Poche parole (ma buone), e tanti, tanti fatti. Questo è mister Daniele Rizzardi, l’allenatore scelto per allenare il gruppo dei 2003, uno dei più affiatati e con più potenzialità della storia recente del Settore Giovanile rossoblu. Un grupp, approdato quest’anno alla categoria Allievi, che deve fare quel salto finora non totalmente effettuato.
Ecco la breve chiacchierata che abbiamo fatto con lui: buona lettura!
Mister, per lei sono i primi mesi a Castiglione come allenatore, un bilancio tecnico del suo primo quadrimestre in rossoblu?
I primi quattro mesi devo dire molto positivi: ho trovato una società molto organizzata e molto presente in tutte le sue figure, sia negli allenamenti che nelle partite.
E un bilancio umano, invece? Il rapporto con dirigenti, collaboratori, famiglie… 
Ho instaurato un rapporto con i dirigenti molto positivo, per valutare e essere valutato per il lavoro che sto svolgendo e per migliorare i ragazzi nei punti negativi sia tecnici che tattici, e anche umani. Con i genitori c’è un rapporto reciproco di rispetto, e di grande disponibilità.
Allenare in un settore giovanile è una missione non solo sportiva, ma anche educativa. Qual è il suo approccio con i ragazzi? 
Il mio approccio coi ragazzi è far capire “che io sono il mister e loro i giocatori” e che devono apprendere le regole del calcio, spiegandogliele anche più volte e con più chiarezza, se necessario.
Quella 2018 – 2019 sarà una stagione importante per il vivaio rossoblu, il primo anno con un nuovo responsabile di grande esperienza come Endro Gola. Quali sono i suoi obiettivi personali e quali quelli di squadra?

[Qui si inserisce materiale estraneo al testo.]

import Summits.ValiantsHypothesis.ValiantsHypothesis.Theorems.BarrierLeverDefinableDcEquationsDegreeThreshold

/-!
# Route BarrierLever — item `SuccinctHittingSetsForVBP` (stmt-ValiantsHypothesis-18966): every
# witness has `dc`-exponent `b ≥ 2` at levels `a ≥ 81`

Item 18966 ("VBP-succinct hitting sets exist") reads `∀ a, ∃ b n₀, ∀ n ≥ n₀`: the degree-`≤ n`
polynomials of determinantal complexity `≤ n^b` hit `Distinguishers ℂ n a`.  By the unconditional
natural proof against `dc = deg` of `…DefinableDcEquationsDegreeThreshold.lean`
(`DcEqualsDegree.not_isSuccinctHittingSet_dc_le_self`: for `n ≥ 5` the slice `dc ≤ n` does not hit
`Distinguishers ℂ n 81`), any witness `(b, n₀)` at a level `a ≥ 81` must have `b ≥ 2`: for `b ≤ 1`
the slice `dc ≤ n^b` lies inside `dc ≤ n`, and hitting sets pass to supersets of the class and to
sub-classes of the distinguishers.  A `dc`-axis analogue of the KRST no-go bands (items 19093 /
19340: `b < 6c`, `b < 12c` on the `VP` axis) — here a band of width one, `b ∉ {0, 1}`.

Honest framing: this does not decide item 18966; nothing here bears on `VP` vs `VNP`.
-/

-- layout Summits/ValiantsHypothesis/ValiantsHypothesis forces the duplicated namespace component
set_option linter.dupNamespace false

noncomputable section

namespace Summit.ValiantsHypothesis.ValiantsHypothesis.Theorems.BarrierLever.SuccinctHittingSetsForVBP

open Literature.Computability.AlgebraicComplexity Literature.Barriers.ValiantsHypothesis
open Summit.ValiantsHypothesis.ValiantsHypothesis.Theorems.BarrierLever.DcEqualsDegree

/-- **Every witness of `SuccinctHittingSetsForVBP` at a level `a ≥ 81` has `dc`-exponent `b ≥ 2`.**
If for some `b, n₀` the slices `{deg f ≤ n, dc f ≤ n^b}`, `n ≥ n₀`, hit `Distinguishers ℂ n a` with
`81 ≤ a`, then `2 ≤ b`: otherwise `n^b ≤ n` and at `n = max n₀ 5` the larger slice `dc ≤ n` would
hit the smaller class `Distinguishers ℂ n 81` (`IsSuccinctHittingSet.mono`), contradicting
`DcEqualsDegree.not_isSuccinctHittingSet_dc_le_self`. [cite: AlperBogartVelasco2017, Thm. 1.7] -/
theorem two_le_of_witness {a b n₀ : ℕ} (ha : 81 ≤ a)
    (h : ∀ n : ℕ, n₀ ≤ n → IsSuccinctHittingSet (degLEMonomials n)
      {f : MvPolynomial (Fin n) ℂ | f.totalDegree ≤ n ∧ determinantalComplexity f ≤ n ^ b}
      (Distinguishers ℂ n a)) :
    2 ≤ b := by
  by_contra hb
  push Not at hb
  set n := max n₀ 5 with hn
  have h5 : 5 ≤ n := le_max_right _ _
  have hpow : n ^ b ≤ n ^ 1 := Nat.pow_le_pow_right (by omega) (by omega)
  have hsub : {f : MvPolynomial (Fin n) ℂ | f.totalDegree ≤ n ∧ determinantalComplexity f ≤ n ^ b} ⊆
      {f : MvPolynomial (Fin n) ℂ | f.totalDegree ≤ n ∧ determinantalComplexity f ≤ n ^ 1} :=
    fun f hf => ⟨hf.1, hf.2.trans hpow⟩
  have hmono : Distinguishers ℂ n 81 ⊆ Distinguishers ℂ n a := by
    intro D hD
    have hN : (Nat.choose (2 * n) n) ^ 81 ≤ (Nat.choose (2 * n) n) ^ a :=
      Nat.pow_le_pow_right (Nat.choose_pos (by omega)) ha
    exact ⟨hD.1.trans hN, hD.2.trans hN⟩
  exact not_isSuccinctHittingSet_dc_le_self h5 ((h n (le_max_left _ _)).mono hsub hmono)

/-- The same in the item's words: at every level `a ≥ 81`, NO `b ≤ 1` is a witness of
`SuccinctHittingSetsForVBP` (for any `n₀`). [cite: AlperBogartVelasco2017, Thm. 1.7] -/
theorem no_witness_of_le_one {a b : ℕ} (ha : 81 ≤ a) (hb : b ≤ 1) (n₀ : ℕ) :
    ¬ ∀ n : ℕ, n₀ ≤ n → IsSuccinctHittingSet (degLEMonomials n)
      {f : MvPolynomial (Fin n) ℂ | f.totalDegree ≤ n ∧ determinantalComplexity f ≤ n ^ b}
      (Distinguishers ℂ n a) :=
  fun h => absurd (two_le_of_witness ha h) (by omega)

end Summit.ValiantsHypothesis.ValiantsHypothesis.Theorems.BarrierLever.SuccinctHittingSetsForVBP

end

il 2018-2019 deve essere una stagione importante per la loro crescita sia mentale che fisica, e anche per portare la squadra al massimo possibile della classifica. Il nostro responsabile Endro Gola è un vero professionista del calcio, mi sta aiutando sia nella comunicazione col singolo giocatore, sia negli esercizi di allenamento settimanale. I miei obiettivi sono in primis mantenere sempre educazione e rispetto per tutti. Poi gli obiettivi che ho dato ai miei ragazzi per farli sentire più forti agonisticamente è di arrivare in alto, possibilmente nei primi posti in classifica.
Ed ora, momento curiosità: qual è il suo giocatore preferito, di sempre? E perchè? 
Il mio giocatore preferito e Roberto Baggio perché lo ammiro tecnicamente essendo un giocatore unico al mondo.